Cronaca

L’apocalisse in Val di Noto, il terremoto dell’11 gennaio 1693 che cambiò il volto della Sicilia

CATANIA – In contrada Terravecchia, a pochi chilometri a nord di Grammichele (Catania), sorgono ancor oggi i resti della battaglia persa dall’uomo con la natura.

Il centro abitato di Occhiolà, edificato su una collina dei monti Erei, venne completamente cancellato dal terribile terremoto del Val di Noto dell’11 gennaio 1693, probabilmente il fenomeno sismico più devastante e ampio mai verificatosi nella storia della nostra isola. Una catastrofica ondata di morte, distruzione e devastazione che segnò perennemente il volto della Sicilia centro-orientale.

Su quei ruderi, adesso inseriti all’interno parco archeologico comunale di Occhiolà, è possibile leggere gli effetti di quell’evento che costrinse i pochi sopravvissuti di quel piccolo borgo medioevale a fuggire e stanziarsi in altri territori del Calatino.

Le prime avvisaglie del cataclisma si manifestarono già la sera del 9 gennaio, quando una prima forte scossa fece tremare le province di Catania e Siracusa.

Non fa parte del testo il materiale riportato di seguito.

import Summits.NavierStokesRegularity.NavierStokesRegularity.Theorems.LerayQuarterDissipationFiniteDissipationLiouvilleSliceLSix
import Literature.Analysis.FluidPDE.BoundedMildWeakL3RieszPressure
import Literature.Analysis.FluidPDE.RieszPressureSpaceTimeLq
import Literature.Analysis.FluidPDE.SuitableWeakExhaustion
import Literature.Analysis.FluidPDE.SpaceTimeRescaling
import Mathlib.Analysis.SpecialFunctions.Integrability.Basic
import HarnessLib

/-!
# Route `CalmSliceGate`, crux `OneSymmetricSlice` (stmt-NavierStokesRegularity-24452):
# the RIESZ PRESSURE of a finite-dissipation Type-I ancient mild field, and the pair as a
# distributional Navier–Stokes solution on `(−2, 0) × ℝ³`

Theorems file of route `CalmSliceGate` (seat ns-lqd-p2 g4, cell ns-idea-3; `--supports` the
crux; packaging brick 1/2 for the registered stub `stub_axisymTypeIExclusionStd`, which needs the
Seregin–Šverák barrier `AxisymmetricTypeIExclusion` — a statement about DISTRIBUTIONAL solutions
with a pressure in `L^{3/2}` of the unit cylinder). Navier–Stokes regularity is NOT proved here;
no summit is.

Let `w` be Type-I ancient mild (KNSS gauge, constant `C`) with the dissipation law
`∫‖∇w(s)‖² ≤ K/√(−s)`, and shift time, `u(τ, x) = w(τ − 2, x)`, `τ ∈ (0, 2)` (apex at `τ = 2`).

* `lintegral_norm_slice_rpow_six_le` — the `L⁶` slices of the stratum
  (`Birth.memLp_six_slice`): `∫‖w(t)‖⁶ ≤ CL⁶ (K⁺)³ (−t)^{−3/2}`.
* `memLp_six_weighted` — the WEIGHTED space–time field
  `U(τ, x) = 1_{(0,2)}(τ) (2 − τ)^{1/8} u(τ, x)` lies in `L⁶(ℝ × ℝ³)`
  (`∫∫|U|⁶ ≤ c ∫₀² (2−τ)^{3/4 − 3/2} dτ < ∞`; the weight makes the apex integrable).
* `exists_weightedRieszPressure` — ONE call of the tree's space–time Riesz pressure
  (`RieszPressureLq.exists_spaceTime_rieszPressure`, `q = 3`) on `U` gives `Q ∈ L³(ℝ × ℝ³)` with
  the slice-wise weak Poisson equation for `U`; `p(τ, x) = (2 − τ)^{−1/4} Q(τ, x)` then solves
  `∫ p(τ) Δφ = −∫ D²φ(u(τ), u(τ))` for a.e. `τ ∈ (0, 2)` (bilinearity), lies in `L³` of every window
  slab `(0, S) × ℝ³`, `S < 2`, and `u ∈ L⁶` there.
* `memLp_six_window`, `memLp_three_window` — `u ∈ L⁶` and `p ∈ L³` of every window slab
  `(0, S) × ℝ³`, `S < 2` (the weights are bounded there).
The sequel (`…OneSymmetricSliceDistributional`) turns `(u, p)` into a distributional solution on
the window slabs, glues along `S ↑ 2` and shifts back to `w`.

References: KNSS, arXiv:0709.3599 §4; Lemarié-Rieusset 2016, Ch. 6 Prop. 6.5; Seregin–Šverák,
arXiv:0804.1803 §3 (the target barrier).
-/

noncomputable section

-- the summit and its single sub-problem share the name (CONVENTIONS §1), as in every Theorems file
set_option linter.dupNamespace false

namespace Summit.NavierStokesRegularity.NavierStokesRegularity.Theorems.OneSymmetricSlice.Birth

open MeasureTheory Set Filter Topology Metric Function TopologicalSpace
open Literature.Analysis Literature.Analysis.FluidPDE Literature.Analysis.UnboundedOperators
open scoped ENNReal NNReal RealInnerProductSpace Laplacian

/-! ### The `L⁶` slices of the stratum, as an `lintegral` bound -/

/-- **`L⁶` slices of the stratum**: there is `A = A(K) ≥ 0` with
`∫ ‖w(t,x)‖⁶ dx ≤ A · (−t)^{−3/2}` (as an `lintegral`) for every member `w` of `𝒟_{C,K}` and every
`t < 0` (`Birth.memLp_six_slice`: `‖w(t)‖₆ ≤ CL √(K⁺/√(−t))`). [cite: KochNadirashviliSereginSverak2009, §4 (arXiv:0709.3599 p. 8)] -/
theorem exists_lintegral_norm_slice_six_le (K : ℝ) :
    ∃ A : ℝ, 0 ≤ A ∧ ∀ (C : ℝ) (w : ℝ → EuclideanSpace ℝ (Fin 3) → EuclideanSpace ℝ (Fin 3)),
      IsTypeIAncientMild C w →
      (∀ s : ℝ, s < 0 → ∫⁻ x, ‖fderiv ℝ (w s) x‖ₑ ^ 2 ≤ ENNReal.ofReal (K / Real.sqrt (-s))) →
      ∀ t < 0, MemLp (w t) 6 volume ∧
        ∫⁻ x, ‖w t x‖ₑ ^ (6 : ℝ) ≤ ENNReal.ofReal (A * (-t) ^ (-(3 / 2 : ℝ))) := by
  obtain ⟨CL, hCL, hL⟩ := FiniteDissipationLiouville.Birth.memLp_six_slice
  refine ⟨CL ^ 6 * (max K 0) ^ 3, by positivity, fun C w hw hD t ht => ?_⟩
  obtain ⟨hmem, hbd⟩ := hL C K w hw hD t ht
  refine ⟨hmem, ?_⟩
  have hmt : 0 < -t := neg_pos.2 ht
  have hsq : 0 < Real.sqrt (-t) := Real.sqrt_pos.2 hmt
  -- the real integral `∫‖w t‖⁶` and its bound
  have hI0 : 0 ≤ ∫ x, ‖w t x‖ ^ (6 : ℝ) := integral_nonneg fun x => by positivity
  have hroot : 0 ≤ CL * Real.sqrt (max K 0 / Real.sqrt (-t)) := by positivity
  have h6 : ∫ x, ‖w t x‖ ^ (6 : ℝ) ≤ (CL * Real.sqrt (max K 0 / Real.sqrt (-t))) ^ (6 : ℝ) := by
    have h := Real.rpow_le_rpow (by positivity) hbd (by norm_num : (0 : ℝ) ≤ 6)
    rwa [← Real.rpow_mul hI0, show (1 / 6 : ℝ) * 6 = 1 by norm_num, Real.rpow_one] at h
  have hval : (CL * Real.sqrt (max K 0 / Real.sqrt (-t))) ^ (6 : ℝ) =
      CL ^ 6 * (max K 0) ^ 3 * (-t) ^ (-(3 / 2 : ℝ)) := by
    rw [show (6 : ℝ) = ((6 : ℕ) : ℝ) by norm_num, Real.rpow_natCast, mul_pow,
      show (6 : ℕ) = 2 * 3 by norm_num, pow_mul (Real.sqrt _), Real.sq_sqrt (by positivity),
      div_pow]
    have e1 : Real.sqrt (-t) ^ 3 = (-t) ^ (3 / 2 : ℝ) := by
      rw [Real.sqrt_eq_rpow, ← Real.rpow_natCast, ← Real.rpow_mul hmt.le]; norm_num
    rw [e1, Real.rpow_neg hmt.le, div_eq_mul_inv]
    ring
  -- conversion to `lintegral`
  have hint : Integrable (fun x => ‖w t x‖ ^ (6 : ℝ)) volume := by
    have := hmem.integrable_norm_rpow (by norm_num) (by norm_num)
    simpa using this
  rw [← hval]
  calc ∫⁻ x, ‖w t x‖ₑ ^ (6 : ℝ)
      = ∫⁻ x, ENNReal.ofReal (‖w t x‖ ^ (6 : ℝ)) := by
        refine lintegral_congr fun x => ?_
        rw [← ofReal_norm, ENNReal.ofReal_rpow_of_nonneg (norm_nonneg _) (by norm_num)]
    _ = ENNReal.ofReal (∫ x, ‖w t x‖ ^ (6 : ℝ)) :=
        (ofReal_integral_eq_lintegral_ofReal hint (Eventually.of_forall fun x => by positivity)).symm
    _ ≤ ENNReal.ofReal ((CL * Real.sqrt (max K 0 / Real.sqrt (-t))) ^ (6 : ℝ)) :=
        ENNReal.ofReal_le_ofReal h6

In numerosi Comuni, tra cui lo stesso capoluogo etneo e le località aretusee di Augusta, Melilli, Sortino e Floridia, si registrarono lesioni agli edifici, crolli e vittime.

La eco del terremoto si diffuse, senza particolari conseguenze, fino alle province limitrofe e all’isola di Malta. Proprio la cosiddetta “Scarpata di Malta” potrebbe essere stata, secondo gli esperti, la genitrice dell’evento sismico in questi e di tanti altri movimenti sotterranei registrati nei secoli nel Mediterraneo. Gli abitanti dell’epoca, però, non avrebbero mai potuto immaginare cosa sarebbe potuto accadere nel giro delle 48 ore successive.

Nuove scosse si verificarono la mattina dell’11 gennaio, con la più potente che si manifestò alle 13,30. L’intero Val di Noto, la terza delle tre province amministrative che, insieme al Val Demone e al Val di Mazara ripartivano la Sicilia sotto la monarchia di Carlo II, sussultò a causa della scossa distruttiva di magnitudo 7.4 della scala Richter registrata nel mar Ionio.

Il terremoto colpì anche i paesi etnei, le città di Catania e Ragusa che persero la metà della popolazione, i centri di Siracusa, Lentini e Modica e altre località dell’area. Case e palazzi crollarono, tantissimi edifici storici vennero gravemente danneggiati e la terra si squarciò generando fratture, frane e smottamenti.

Il quadro venne ulteriormente aggravato dal maremoto che si abbatté da lì a poco sulle coste della Sicilia orientale, violentando le città di Catania, Augusta e Siracusa. I giorni successivi al “Big One” siciliano furono apocalittici per l’intera economia dell’isola, gravemente minacciata e sopraffatta.

Dalla ricostruzione delle città pugnalate dalla furia del sisma, tuttavia, emerse l’esuberanza del tardo barocco siciliano. Nei Comuni appartenenti a partire dal 2002 alla rete della World Heritage List dell’Unesco si registrano infatti gli esempi più elevati dell’architettura del periodo successivo al terremoto. Probabilmente, senza l’evento funesto dell’11 gennaio 1693, la faccia centro-orientale dell’isola sarebbe potuta essere decisamente diversa da quella ammirata ai giorni nostri.